Fast Forward to present day and the once referenced 'fad' of wearing skinny jeans has graced the runways of nearly all respected fashion houses around the world. Availability has not just sustained, it has grown to where nearly every clothing store/brand carries a skinny fit for both men and women.
There has been another revolutionary shift in menswear as of late (and it is definitely destined to shake up the landscape even further). Clothing fabrics and styles that were once exclusive to women are finding themselves to the men's department. So, what fabrics and fits are changing the culture?
Mesh. Lace. Cashmere. Silk. Thigh High Boots. Just to name a few.
Just like the skinny fit jean, it's going to take a while for these styles of choice to be embraced by the 'play it safe' crowd. However, if history repeats itself, at least one of these fabrics or fits will stand the test of time and change the dynamic and trajectory of menswear. In fact, in the years to come, I believe we'll just be purchasing unisex garments and styles (ridding ourselves of womenswear and menswear labels altogether). There are brands that have already adopted this marketing technique (m/f people, TILLYandWILLIAM, and Rad Hourani to name a few) to appeal to the non-gender conforming and trans communities.
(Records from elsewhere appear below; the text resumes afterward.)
import Mathlib
import Literature.RingTheory.Depth.TypeReduction
import Literature.AlgebraicGeometry.Resolution.RegularLocalRingsProofs
import HarnessLib

/-!
# The closed fibre of a regular local ring, free and finite over a regular local subring, has
# one-dimensional socle («type 1», Gorenstein fibre) — input of Király–Lütkebohmert's Conjecture 9
# for `p = 3` (memo `KL-CONJ9-STATUS.md`, item 1)

Route `ResolutionOfSingularities/WildQuotients`; helper toward the depth-0 / kill-criterion dictionary
of the crux `CyclicQuotientFourfolds` (stmt-ResolutionOfSingularities-17941, research stub
`stub_reachLowerInFX`). Setting of F. Király, W. Lütkebohmert, *Group actions of prime order on local
normal rings*, ANT 7 (2013), §3 (∗): `A ⊆ B` regular local rings with `B` a free module-finite
`A`-module. INSTEAD of the printed length count (`ℓ(B/𝔪_B⁴) = 10 ≠ 9`, p. 71, with an induction on
`dim A`) we record the induction-free invariant: the fibre `B̄ = B/𝔪_A B` is a zero-dimensional
Gorenstein ring, i.e. its socle `(0 : 𝔪_B)_{B̄}` is a ONE-dimensional `k_B`-vector space. Proof
(Bruns–Herzog 1.2.19, tree `Literature.RingTheory.Depth.finrank_torsionBySet_quotient_eq_of_maximal`:
the type `dim_k Soc(B/xB)` does not depend on the maximal `B`-sequence `x`): the image of a regular
system of parameters of `A` is a MAXIMAL `B`-sequence (flat base change of an `A`-sequence; maximal
because `√(𝔪_A B) = 𝔪_B`, `B` being integral over `A`), and so is a regular system of parameters of
`B`, whose quotient is the residue field (socle of dimension `1`).

* `kl_not_isSMulRegular_quotient_of_pow_mem` — no element a power of which lies in a proper ideal
  `J` is regular on `B/J`.
* `kl_radical_map_maximalIdeal_eq` — `√(𝔪_A B) = 𝔪_B` for `B` local, module-finite and faithfully
  flat over the local subring `A`.
* `kl_finrank_socle_fiber_eq_one` — **the type-1 fibre theorem** above (σ-free; `A` any subring
  of `B` that is a regular local ring with `B` free and module-finite over it, `as` any weak
  `A`-sequence generating `𝔪_A`).

Use (memo item 1, case `k_A = k_B`, `p = 3`): `dim_k B̄ = 3` and `𝔪̄² = 0` would give a socle of
dimension `2`; hence `𝔪̄` is principal, `σ` is a pseudoreflection and Conjecture 9 follows from
`kl_augIdeal_eq_span_singleton_of_pseudoreflection`.

[OURS · crux stmt-ResolutionOfSingularities-17941 · helper (def-free); setting of KiralyLutkebohmert2013
§3, tool of BrunsHerzog1998 1.2.19 / 3.2.10; counted 0; AI-level work, weaker than expert review.]
-/

-- single-problem summit: the doubled namespace component `ResolutionOfSingularities` is forced
set_option linter.dupNamespace false

open IsLocalRing RingTheory.Sequence Submodule

namespace Summit.ResolutionOfSingularities.ResolutionOfSingularities.Theorems

universe u

variable {B : Type u} [CommRing B]

/-- If some power of `b` lies in the proper ideal `J`, then `b` is not a non-zero-divisor on `B/J`
(typed on the module quotient `B ⧸ J • ⊤` of the regular-sequence API). [folklore] -/
theorem kl_not_isSMulRegular_quotient_of_pow_mem (J : Ideal B) (hJ : J ≠ ⊤) (b : B) (n : ℕ)
    (hb : b ^ n ∈ J) : ¬ IsSMulRegular (B ⧸ (J • ⊤ : Submodule B B)) b := by
  intro h
  have hJ' : (J • ⊤ : Submodule B B) = J := by
    rw [smul_eq_mul, Ideal.mul_top]
  have h1 : (Submodule.Quotient.mk (p := (J • ⊤ : Submodule B B)) (1 : B)) ≠ 0 := by
    intro h0
    rw [Submodule.Quotient.mk_eq_zero, hJ'] at h0
    exact hJ ((Ideal.eq_top_iff_one J).mpr h0)
  have h2 : b ^ n • (Submodule.Quotient.mk (p := (J • ⊤ : Submodule B B)) (1 : B)) = 0 := by
    rw [← Submodule.Quotient.mk_smul, Submodule.Quotient.mk_eq_zero]
    simp only [smul_eq_mul, mul_one, Ideal.mul_top]
    exact hb
  have h3 := IsSMulRegular.pow n h
  exact h1 (h3 (h2.trans (smul_zero _).symm))

/-- **`√(𝔪_A B) = 𝔪_B`**: for a local ring `B`, module-finite and faithfully flat over a subring
`A` that is a local ring, the radical of the extended maximal ideal `𝔪_A B` is `𝔪_B` (every prime
of `B` above `𝔪_A` is maximal since `B` is integral over `A`; `𝔪_A B ≠ B` by faithful flatness).
[folklore; cf. KiralyLutkebohmert2013 §3 «`B` is a free `A`-module of rank `p`»] -/
theorem kl_radical_map_maximalIdeal_eq [IsLocalRing B] (A : Subring B) [IsLocalRing A]
    [Module.Finite A B] [Module.FaithfullyFlat A B] :
    (Ideal.map (algebraMap A B) (maximalIdeal A)).radical = maximalIdeal B := by
  set J := Ideal.map (algebraMap A B) (maximalIdeal A) with hJ_def
  have hJne : J ≠ ⊤ := by
    intro htop
    apply Module.FaithfullyFlat.submodule_ne_top (M := B) (maximalIdeal.isMaximal A)
    rw [Ideal.smul_top_eq_map, ← hJ_def, htop]
    simp
  apply le_antisymm
  · exact (maximalIdeal.isMaximal B).isPrime.radical_le_iff.mpr (le_maximalIdeal hJne)
  · rw [Ideal.radical_eq_sInf]
    refine le_sInf fun P hP => ?_
    obtain ⟨hJP, hPprime⟩ := hP
    haveI : P.IsPrime := hPprime
    have hcomap : (P.comap (algebraMap A B)) = maximalIdeal A := by
      refine (maximalIdeal.isMaximal A).eq_of_le ?_ ?_ |>.symm
      · exact Ideal.IsPrime.ne_top inferInstance
      · rw [← Ideal.map_le_iff_le_comap]
        exact hJP
    have hPmax : P.IsMaximal :=
      Ideal.isMaximal_of_isIntegral_of_isMaximal_comap P (hcomap ▸ maximalIdeal.isMaximal A)
    rw [IsLocalRing.eq_maximalIdeal hPmax]

/-- **Type-1 fibre**: let `B` be a regular local ring which is a FREE module-finite module over a
subring `A` that is itself a regular local ring, and let `as` be a weak `A`-sequence generating
`𝔪_A` (e.g. a regular system of parameters, `exists_isRegular_ofList_eq_maximalIdeal`). Then the
socle `(0 : 𝔪_B)` of the fibre `B / 𝔪_A B = B ⧸ (as)B` is a one-dimensional vector space over
`k_B = B/𝔪_B`: the fibre is a Gorenstein Artinian local ring. [cite: BrunsHerzog1998, Lemma 1.2.19 and Thm. 3.2.10 (proof)] -/
theorem kl_finrank_socle_fiber_eq_one [IsRegularLocalRing B] (A : Subring B) [IsRegularLocalRing A]
    [Module.Finite A B] [Module.Free A B]
    (as : List A) (has : IsWeaklyRegular A as) (hasm : Ideal.ofList as = maximalIdeal A) :
    Module.finrank (B ⧸ maximalIdeal B)
      (torsionBySet B (B ⧸ (Ideal.ofList (as.map (algebraMap A B)) • ⊤ : Submodule B B))
        (maximalIdeal B : Set B)) = 1 := by
  classical
  haveI : Nontrivial B := inferInstance
  haveI : Module.FaithfullyFlat A B := inferInstance
  set xs : List B := as.map (algebraMap A B) with hxs_def
  -- the extended maximal ideal
  have hJ : Ideal.ofList xs = Ideal.map (algebraMap A B) (maximalIdeal A) := by
    rw [hxs_def, ← Ideal.map_ofList, hasm]
  have hrad : (Ideal.ofList xs).radical = maximalIdeal B := by
    rw [hJ]; exact kl_radical_map_maximalIdeal_eq A
  have hJne : Ideal.ofList xs ≠ ⊤ := by
    intro htop
    have : (Ideal.ofList xs).radical = ⊤ := by rw [htop, Ideal.radical_top]
    rw [hrad] at this
    exact (maximalIdeal.isMaximal B).ne_top this
  -- (1) `xs` is a weak `B`-sequence in `𝔪_B`, maximal
  have hx : IsWeaklyRegular B xs := has.of_flat
  have hxm : ∀ r ∈ xs, r ∈ maximalIdeal B := by
    intro r hr
    have : r ∈ Ideal.ofList xs := Ideal.subset_span hr
    exact le_maximalIdeal hJne this
  have hxmax : ∀ b ∈ maximalIdeal B, ¬ IsWeaklyRegular B (xs ++ [b]) := by
    intro b hb hreg
    rw [isWeaklyRegular_append_iff, isWeaklyRegular_cons_iff] at hreg
    obtain ⟨-, hbreg, -⟩ := hreg
    have hbrad : b ∈ (Ideal.ofList xs).radical := by rw [hrad]; exact hb
    obtain ⟨n, hn⟩ := hbrad
    exact kl_not_isSMulRegular_quotient_of_pow_mem (Ideal.ofList xs) hJne b n hn hbreg
  -- (2) a regular system of parameters of `B` is a maximal `B`-sequence with quotient the residue field
  obtain ⟨ys, hyreg, hym, -⟩ :=
    Literature.AlgebraicGeometry.Resolution.exists_isRegular_ofList_eq_maximalIdeal (R := B)
  have hy : IsWeaklyRegular B ys := hyreg.toIsWeaklyRegular
  have hym' : ∀ r ∈ ys, r ∈ maximalIdeal B := fun r hr => hym ▸ Ideal.subset_span hr
  have hymax : ∀ b ∈ maximalIdeal B, ¬ IsWeaklyRegular B (ys ++ [b]) := by
    intro b hb hreg
    rw [isWeaklyRegular_append_iff, isWeaklyRegular_cons_iff] at hreg
    obtain ⟨-, hbreg, -⟩ := hreg
    refine kl_not_isSMulRegular_quotient_of_pow_mem (Ideal.ofList ys) ?_ b 1 ?_ hbreg
    · rw [hym]; exact (maximalIdeal.isMaximal B).ne_top
    · rw [pow_one, hym]; exact hb
  have e : (B ⧸ (Ideal.ofList ys • ⊤ : Submodule B B)) ≃ₗ[B] (B ⧸ maximalIdeal B) :=
    Submodule.quotEquivOfEq _ _ (by rw [smul_eq_mul, Ideal.mul_top, hym])
  have h1 : Module.finrank (B ⧸ maximalIdeal B)
      (torsionBySet B (B ⧸ (Ideal.ofList ys • ⊤ : Submodule B B)) (maximalIdeal B : Set B)) = 1 :=
    Literature.RingTheory.Depth.finrank_torsionBySet_eq_one_of_equiv_residue e
  rw [← h1]
  exact Literature.RingTheory.Depth.finrank_torsionBySet_quotient_eq_of_maximal B hx hxm hxmax hy
    hym' hymax

end Summit.ResolutionOfSingularities.ResolutionOfSingularities.Theorems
I don't necessarily think of these labels as trendsetters as much as I do early adopters. They've recognized the shift designers were making with their pieces and anticipated how these products would be sold five years from now. Big retailers such as H&M and Zara have observed the trend for a while and insist that their clothes are non binary; but blank shirts and oversized fitting clothing doesn't substantially articulate gender non comforming.
Now, everything... some things... or nothing I say may come true in seasons to come; my role as a fashion enthusiast is to ignite the conversation. However, I am anxious to hear your thoughts on how menswear has evolved and what you believe the future looks like for existing and emerging menswear designers. Drop a comment below and share with your friends!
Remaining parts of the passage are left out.